“嗯……算是这么回事吧。”女人支着脑袋想了想,然后随意地点了点头。空中的八张纸悄然飘落而下,就这样落在小几上,“这里是《灵犀帖》的八张残页,给你了。”
“给我?为什么?”白柯很是惊奇。
“给你便是给你,你入了此道还问这么多为什么,岂不是自愚?”女人似乎在笑白柯的无知,她轻轻地扬了扬手,那八张残页再次飞了起来,最后稳稳当当地落在了白柯的怀中,“你能来到这里,又懂得多少为什么呢,有些事情不就是如此吗?”
白柯默默地接过了那八张纸,他没有说话,女人说得没有错,他似乎一直在一个没有完整逻辑链的怪圈中兜旋。而且每当他想静下心来好好想想的时候,冥冥中便有什么在推动着他,然后他只能踉跄着不停向前,虽然他甚至不知道前方究竟是什么。
“你和庞释俭先生……是夫妻吗?”白柯看着角落里的衣帽架,上面整整齐齐地挂着一套男士的正装和一套中式长衫,还有一顶帽子叼在衣帽架的最顶端。类似于这样的小细节还有很多,这间屋子明明只住了一个女人,却处处都留下了另一个男人的痕迹。
“你的眼睛倒是很尖。”女人像是在笑又像是在叹气,但她最后只是说,“也许曾经可以是吧,不过多少事情到如今也不过蹉跎而已,又何必在意呢?”接着她便真的快活地笑了起来,又凭空唤出三张黑色的纸,“这三张是能够将你送回这里的令,‘蓟门’,不到危急时刻不要滥用。”说完她便起身拍拍手,“好了,我的任务也便结束了,你身为他的缘客,这段缘也算是了了。”
“嗯。”白柯淡淡地答了一声,然后他漠然地看了一眼女人,“你在这里很多年了吗?”
“是的,从有这栋屋子开始我便一直在这里。”
“只是为了等我吗?”
“在等人,但不只是等你。”说这句话的时候女人的目光很迷离,她用她白皙的手臂支撑下巴,眼神和月光一起变得融融起来。
“那……告辞了。”白柯站了起来,转身向门外走去,“胡红莲,我们回去了。”
胡红莲看着这个突然很像男人的少年,他很少直接叫自己“胡红莲”。但这个时候他就这样随意地吆喝着,就像背着刀的将军扬鞭催马。胡红莲觉得白柯的身上少有地透着一种肃杀的气息。
女人看着他们的身影在门后慢慢地隐没,突然幽幽地说道,“《灵犀帖》……只是为了留给你一个人啊……”
下山的路白柯走得很快,快到胡红莲几乎赶不上他。他这次完全没有按照魂渠来行走,但不知道是不是因为那三张黑令的原因,金面玉没有再来骚扰他们。直到快到陈辉和黄鹰昏迷的地方时白柯才骤然停了下来,就这样停着,站在原地很久,一动都没有动。
然后星点的火光冒了起来。
白柯点燃了一支烟,是上次白父买来却没有抽的那一盒,白柯用一张唤物令点燃了它。可是他并不会抽烟,呛人的青雾让他弯下腰剧烈咳嗽起来。

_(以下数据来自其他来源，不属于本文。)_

import Summits.AtomisticToContinuum.Crystallization.Theorems.FrustratedLawDichotomyStrainedPatchHomEntryFitHcpRotKit

/-!
# The pruned analytic-slab leaf with the ROTATION-PAYLOAD inner verdict: instance, union with payload functions, booking
# (27623 `(H) HomFloor (1/625)`, hcp half; hand-1 g31; sequel of `…HomEntryFitHcpRotKit` and `…HomSlabPrune`)

decomp-a2c hand-1 g31 (crux `AperiodicFrustratedLawGap`, stmt-AtomisticToContinuum-27623).  `entryLeafOKHT5QDMR μ q p t` := `…HomSlabPrune.entryLeafOKHT5` with inner
verdict `…RotKit.entryLeafOKHQDMR μ q` (min-pairs centred fit ∨ naive rotated fit with quaternion payload `q` ∨ quick verdict) + `_sound`; the union
`entryLeafOKHT5QDMRX μ P Qf T` with payload FUNCTIONS `P` (slab certificate), `Qf` (quaternion), `T` (inner sub-tree) + `_sound`;
`hcpHalf_of_entryTreeHT5QDMRX`; ★★★ `homFloor_625_of_entryTrees6RBKP_HT5QDMRX` — `(H) HomFloor (1/625)` from an fcc tree and ONE hcp tree over this verdict.

Verdict wrappers + soundness; 0 sorry; standard axioms; no instances / notation / `#eval`.  `--supports stmt-AtomisticToContinuum-27623`.
-/

noncomputable section

namespace Summit.AtomisticToContinuum.Crystallization.Theorems.FrustratedLawDichotomyStrainedPatchHomEntryLeafHT

open scoped BigOperators RealInnerProductSpace
open Literature.Analysis.ValidatedNumerics.Numerics
open Summit.AtomisticToContinuum.Crystallization.Theorems.ChargedEnergyGapNegative (E3)
open Summit.AtomisticToContinuum.Crystallization.Theorems.FrustratedLawDichotomySchurCut (effPot w₄₅ ω₄)
open Summit.AtomisticToContinuum.Crystallization.Theorems.FrustratedLawDichotomyAveragingRuleTightFree (TightNearCap BadNearCap)
open Summit.AtomisticToContinuum.Crystallization.Theorems.FrustratedLawDichotomyExemptAbsorption (ExemptNear)
open Summit.AtomisticToContinuum.Crystallization.Theorems.FrustratedLawDichotomyStrainedPatchHomSplit (ExRec latPt hexFrame hcpShift HomFloor)
open Summit.AtomisticToContinuum.Crystallization.Theorems.FrustratedLawDichotomyStrainedPatchTaylorChord (segGd)
open Summit.AtomisticToContinuum.Crystallization.Theorems.FrustratedLawDichotomyStrainedPatchHomCoords (apply_eq_sum_entries)
open Summit.AtomisticToContinuum.Crystallization.Theorems.FrustratedLawDichotomyStrainedPatchHomEntryGram (entryFI mem_entryFI)
open Summit.AtomisticToContinuum.Crystallization.Theorems.FrustratedLawDichotomyStrainedPatchHomEntryGramHcp (dot3 shufFI mem_dot3 mem_shufFI)
open Summit.AtomisticToContinuum.Crystallization.Theorems.FrustratedLawDichotomyStrainedPatchHomCurvCentreKit (cenShuf cenShuf_apply)
open Summit.AtomisticToContinuum.Crystallization.Theorems.FrustratedLawDichotomyStrainedPatchHomCurvLJ (curvCheckLJM)
open Summit.AtomisticToContinuum.Crystallization.Theorems.FrustratedLawDichotomyStrainedPatchHomForceJacN
  (fjQ fjE forceJacCheckN boxLabels11 boxLabels11_toFinset)
open Summit.AtomisticToContinuum.Crystallization.Theorems.FrustratedLawDichotomyStrainedPatchHomForceHcp (xiBallOK norm_le_quarter_of_xiBallOK)
open Summit.AtomisticToContinuum.Crystallization.Theorems.FrustratedLawDichotomyStrainedPatchHomCurvLeafHCC (entryLeafOKHCCX entryLeafOKHCCX_sound)
open Summit.AtomisticToContinuum.Crystallization.Theorems.FrustratedLawDichotomyStrainedPatchHomSlabConfine (abs_apply_le_of_qcert)
open Summit.AtomisticToContinuum.Crystallization.Theorems.FrustratedLawDichotomyStrainedPatchHomSlabLeaf
  (jac_floorM_of_three_checks abs_coord_le_of_confined hver_of_slabParts)
open Summit.AtomisticToContinuum.Crystallization.Theorems.FrustratedLawDichotomyStrainedPatchHomPrunedPolar (homFloor_of_prunedBoxSums_selfAdjoint)
open Summit.AtomisticToContinuum.Crystallization.Theorems.FrustratedLawDichotomyStrainedPatchHomCertTree (CertTree treeOK treeOK_sound)
open Summit.AtomisticToContinuum.Crystallization.Theorems.FrustratedLawDichotomyStrainedPatchHomEntryGram (rootC rootW)
open Summit.AtomisticToContinuum.Crystallization.Theorems.FrustratedLawDichotomyStrainedPatchHomEntryGramHcp (rootCH rootWH)
open Summit.AtomisticToContinuum.Crystallization.Theorems.FrustratedLawDichotomyStrainedPatchHomEntryTable (muRec muRec_ok)
open Summit.AtomisticToContinuum.Crystallization.Theorems.FrustratedLawDichotomyStrainedPatchHomEntryTableP (entryLeafOK6RBKP)
open Summit.AtomisticToContinuum.Crystallization.Theorems.FrustratedLawDichotomyStrainedPatchHomEntryTreeCert (fccHalf_of_entryTree6RBKP)
open Summit.AtomisticToContinuum.Crystallization.Theorems.FrustratedLawDichotomyStrainedPatchHomEntryFlipHcp (HcpDich hcpHalf_of_entryTreeShuf)
open Summit.AtomisticToContinuum.Crystallization.Theorems.FrustratedLawDichotomyStrainedPatchHomEntryFitHcpCentred (entryLeafOKHQDMR entryLeafOKHQDMR_sound)

/-- ★ The pruned slab leaf with inner sub-tree verdict `entryLeafOKHQDMR μ q` (min-pairs centred ∨ rotated ∨ quick). -/
def entryLeafOKHT5QDMR (μ : ℤ) (q : Fin 4 → ℤ) (p : HTCert) (t : CertTree ((Fin 3 × Fin 3) ⊕ Fin 3)) (c w : (Fin 3 × Fin 3) ⊕ Fin 3 → ℤ) : Bool :=
  entryLeafOKHT5 (entryLeafOKHQDMR μ q) p t c w

/-- ★★ Soundness of `entryLeafOKHT5QDMR` in the hver shape. [folklore chaining: `entryLeafOKHT5_sound` with `entryLeafOKHQD_sound`] -/
theorem entryLeafOKHT5QDMR_sound {μ : ℤ} {q : Fin 4 → ℤ} {p : HTCert} {t : CertTree ((Fin 3 × Fin 3) ⊕ Fin 3)} {c w : (Fin 3 × Fin 3) ⊕ Fin 3 → ℤ}
    (h : entryLeafOKHT5QDMR μ q p t c w = true) (U : E3 →L[ℝ] E3) (ξ : E3)
    (hsa : ∀ v v' : E3, ⟪U v, v'⟫ = ⟪v, U v'⟫) (hU : ‖U - 1‖ ≤ 1 / 4)
    (hbox : ∀ ab : Fin 3 × Fin 3, |(U (EuclideanSpace.single ab.2 (1 : ℝ))) ab.1 - (c (Sum.inl ab) : ℝ) / SC| ≤ (w (Sum.inl ab) : ℝ) / SC)
    (hξ : ∀ i : Fin 3, |ξ i - (c (Sum.inr i) : ℝ) / SC| ≤ (w (Sum.inr i) : ℝ) / SC) (h0 : 0 ≤ ξ 0) (h2 : 0 ≤ ξ 2) :
    (∀ (M : ℕ) (z : Fin M → E3) (cc : Fin M), Function.Injective z →
        Set.range z = {x : E3 | dist x (z cc) ≤ 133 / 10 ∧ ∃ a : Fin 3 → ℤ,
          x = z cc + latPt U hexFrame a ∨ x = z cc + latPt U hexFrame a + U (hcpShift + ξ)} →
        TightNearCap (9 / 5) (3 / 2) z cc ∨ ExemptNear (9 / 5) ExRec z cc ∨ BadNearCap (9 / 5) (3 / 2) z cc) ∨
      (μ : ℝ) / SC ≤ ∑ b ∈ (Fintype.piFinset fun _ : Fin 3 => Finset.Icc (-7 : ℤ) 7).filter (fun b => b ≠ 0), effPot w₄₅ ω₄ (3 / 400) ‖latPt U hexFrame b‖ +
        ∑ b ∈ (Fintype.piFinset fun _ : Fin 3 => Finset.Icc (-7 : ℤ) 7), effPot w₄₅ ω₄ (3 / 400) ‖latPt U hexFrame b + U (hcpShift + ξ)‖ :=
  entryLeafOKHT5_sound (fun c' w' hv V η hVsa hV1 hVb hη h0' h2' => entryLeafOKHQDMR_sound c' w' hv V η hVsa hV1 hVb hη h0' h2') h U ξ hsa hU hbox hξ h0 h2

/-- ★ The union verdict with payload FUNCTIONS (certificate `P c w`, inner sub-tree `T c w`), else the union verdict of record `entryLeafOKHCCX μ`. -/
def entryLeafOKHT5QDMRX (μ : ℤ) (P : ((Fin 3 × Fin 3) ⊕ Fin 3 → ℤ) → ((Fin 3 × Fin 3) ⊕ Fin 3 → ℤ) → HTCert)
    (Qf : ((Fin 3 × Fin 3) ⊕ Fin 3 → ℤ) → ((Fin 3 × Fin 3) ⊕ Fin 3 → ℤ) → (Fin 4 → ℤ))
    (T : ((Fin 3 × Fin 3) ⊕ Fin 3 → ℤ) → ((Fin 3 × Fin 3) ⊕ Fin 3 → ℤ) → CertTree ((Fin 3 × Fin 3) ⊕ Fin 3))
    (c w : (Fin 3 × Fin 3) ⊕ Fin 3 → ℤ) : Bool :=
  entryLeafOKHT5QDMR μ (Qf c w) (P c w) (T c w) c w || entryLeafOKHCCX μ c w

/-- ★★ Soundness of `entryLeafOKHT5QDMRX` in the hver shape. [folklore chaining] -/
theorem entryLeafOKHT5QDMRX_sound {μ : ℤ} {P : ((Fin 3 × Fin 3) ⊕ Fin 3 → ℤ) → ((Fin 3 × Fin 3) ⊕ Fin 3 → ℤ) → HTCert}
    {Qf : ((Fin 3 × Fin 3) ⊕ Fin 3 → ℤ) → ((Fin 3 × Fin 3) ⊕ Fin 3 → ℤ) → (Fin 4 → ℤ)}
    {T : ((Fin 3 × Fin 3) ⊕ Fin 3 → ℤ) → ((Fin 3 × Fin 3) ⊕ Fin 3 → ℤ) → CertTree ((Fin 3 × Fin 3) ⊕ Fin 3)}
    {c w : (Fin 3 × Fin 3) ⊕ Fin 3 → ℤ} (h : entryLeafOKHT5QDMRX μ P Qf T c w = true) (U : E3 →L[ℝ] E3) (ξ : E3)
    (hsa : ∀ v v' : E3, ⟪U v, v'⟫ = ⟪v, U v'⟫) (hU : ‖U - 1‖ ≤ 1 / 4)
    (hbox : ∀ ab : Fin 3 × Fin 3, |(U (EuclideanSpace.single ab.2 (1 : ℝ))) ab.1 - (c (Sum.inl ab) : ℝ) / SC| ≤ (w (Sum.inl ab) : ℝ) / SC)
    (hξ : ∀ i : Fin 3, |ξ i - (c (Sum.inr i) : ℝ) / SC| ≤ (w (Sum.inr i) : ℝ) / SC) (h0 : 0 ≤ ξ 0) (h2 : 0 ≤ ξ 2) :
    (∀ (M : ℕ) (z : Fin M → E3) (cc : Fin M), Function.Injective z →
        Set.range z = {x : E3 | dist x (z cc) ≤ 133 / 10 ∧ ∃ a : Fin 3 → ℤ,
          x = z cc + latPt U hexFrame a ∨ x = z cc + latPt U hexFrame a + U (hcpShift + ξ)} →
        TightNearCap (9 / 5) (3 / 2) z cc ∨ ExemptNear (9 / 5) ExRec z cc ∨ BadNearCap (9 / 5) (3 / 2) z cc) ∨
      (μ : ℝ) / SC ≤ ∑ b ∈ (Fintype.piFinset fun _ : Fin 3 => Finset.Icc (-7 : ℤ) 7).filter (fun b => b ≠ 0), effPot w₄₅ ω₄ (3 / 400) ‖latPt U hexFrame b‖ +
        ∑ b ∈ (Fintype.piFinset fun _ : Fin 3 => Finset.Icc (-7 : ℤ) 7), effPot w₄₅ ω₄ (3 / 400) ‖latPt U hexFrame b + U (hcpShift + ξ)‖ := by
  simp only [entryLeafOKHT5QDMRX, Bool.or_eq_true] at h
  rcases h with h | h
  · exact entryLeafOKHT5QDMR_sound h U ξ hsa hU hbox hξ h0 h2
  · exact entryLeafOKHCCX_sound h U ξ hsa hU hbox hξ h0 h2

/-- ★★ The hcp half from ONE certificate tree over `entryLeafOKHT5QDMRX μ P T`. [folklore chaining] -/
theorem hcpHalf_of_entryTreeHT5QDMRX {m : ℝ} {μ : ℤ} (hμ : 2 * (m + (-(7175 / 10000) + 3 / 400)) * SC ≤ μ)
    (P : ((Fin 3 × Fin 3) ⊕ Fin 3 → ℤ) → ((Fin 3 × Fin 3) ⊕ Fin 3 → ℤ) → HTCert)
    (Qf : ((Fin 3 × Fin 3) ⊕ Fin 3 → ℤ) → ((Fin 3 × Fin 3) ⊕ Fin 3 → ℤ) → (Fin 4 → ℤ))
    (T : ((Fin 3 × Fin 3) ⊕ Fin 3 → ℤ) → ((Fin 3 × Fin 3) ⊕ Fin 3 → ℤ) → CertTree ((Fin 3 × Fin 3) ⊕ Fin 3))
    {t : CertTree ((Fin 3 × Fin 3) ⊕ Fin 3)} (h : treeOK (entryLeafOKHT5QDMRX μ P Qf T) t rootCH rootWH = true) :
    ∀ (U : E3 →L[ℝ] E3) (ξ : E3), (∀ v w : E3, inner ℝ (U v) w = inner ℝ v (U w)) → (∀ w : E3, 0 ≤ inner ℝ w (U w)) →
      ‖U - 1‖ ≤ 1 / 4 → ‖ξ‖ ≤ 1 / 4 → HcpDich m U ξ :=
  hcpHalf_of_entryTreeShuf hμ (entryLeafOKHT5QDMRX μ P Qf T) (fun _ _ hv U ξ hsa hU hbox hξ h0 h2 => entryLeafOKHT5QDMRX_sound hv U ξ hsa hU hbox hξ h0 h2) h

/-- ★★★ **`(H) HomFloor (1/625)` OVER THE PRUNED SLAB-WITH-SUB-TREE VERDICT** (`μ = muRec`; any payload functions `P`, `T`). [folklore] -/
theorem homFloor_625_of_entryTrees6RBKP_HT5QDMRX (P : ((Fin 3 × Fin 3) ⊕ Fin 3 → ℤ) → ((Fin 3 × Fin 3) ⊕ Fin 3 → ℤ) → HTCert)
    (Qf : ((Fin 3 × Fin 3) ⊕ Fin 3 → ℤ) → ((Fin 3 × Fin 3) ⊕ Fin 3 → ℤ) → (Fin 4 → ℤ))
    (T : ((Fin 3 × Fin 3) ⊕ Fin 3 → ℤ) → ((Fin 3 × Fin 3) ⊕ Fin 3 → ℤ) → CertTree ((Fin 3 × Fin 3) ⊕ Fin 3))
    (hF : ∃ t : CertTree (Fin 3 × Fin 3), treeOK (entryLeafOK6RBKP muRec) t rootC rootW = true)
    (hH : ∃ t : CertTree ((Fin 3 × Fin 3) ⊕ Fin 3), treeOK (entryLeafOKHT5QDMRX muRec P Qf T) t rootCH rootWH = true) : HomFloor (1 / 625) := by
  obtain ⟨tF, htF⟩ := hF
  obtain ⟨tH, htH⟩ := hH
  exact homFloor_of_prunedBoxSums_selfAdjoint (fccHalf_of_entryTree6RBKP muRec_ok htF) (hcpHalf_of_entryTreeHT5QDMRX muRec_ok P Qf T htH)

end Summit.AtomisticToContinuum.Crystallization.Theorems.FrustratedLawDichotomyStrainedPatchHomEntryLeafHT

end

“白柯……你到底怎么了?”胡红莲看着反常的令师,突然觉得有点不安。
白柯深吸了一口,然后用手指将烟头掐灭,燃烧着的烟灰和渗出来的血液混在一起,白柯将烟蒂狠狠地扔在了地上,面目狰狞,“你不觉得这一切都巧合得太诡异了吗?从我遇见你开始,魂魄不够强有所谓的‘御魂六相术’,令术不够强现在又白捡了八张《灵犀帖》残页,甚至还有三张紧急保命的护身符。”白柯看着胡红莲,眼睛中冲灌着血色,“你知道什么!?又或者你什么都不知道?我不畏惧自己选择的命运,但我讨厌这种被人推着走的感觉!你们到底有什么企图?”
“别和我说这是偶然!”白柯挥开双手,三张拘魂令一下子丢了出去。青色的电光在胡红莲的头顶闪烁。
胡红莲呆呆地看着这个几乎发狂的令师,它不知道该说什么。原来命运这种东西,有的时候真的是这么神妙的。神妙到所有人都会无力地向它下跪求饶。
胡红莲看着趴在地上的白柯,他的肩膀剧烈颤抖着。
风从他们的头顶吹过,夜月之下,无从逃脱。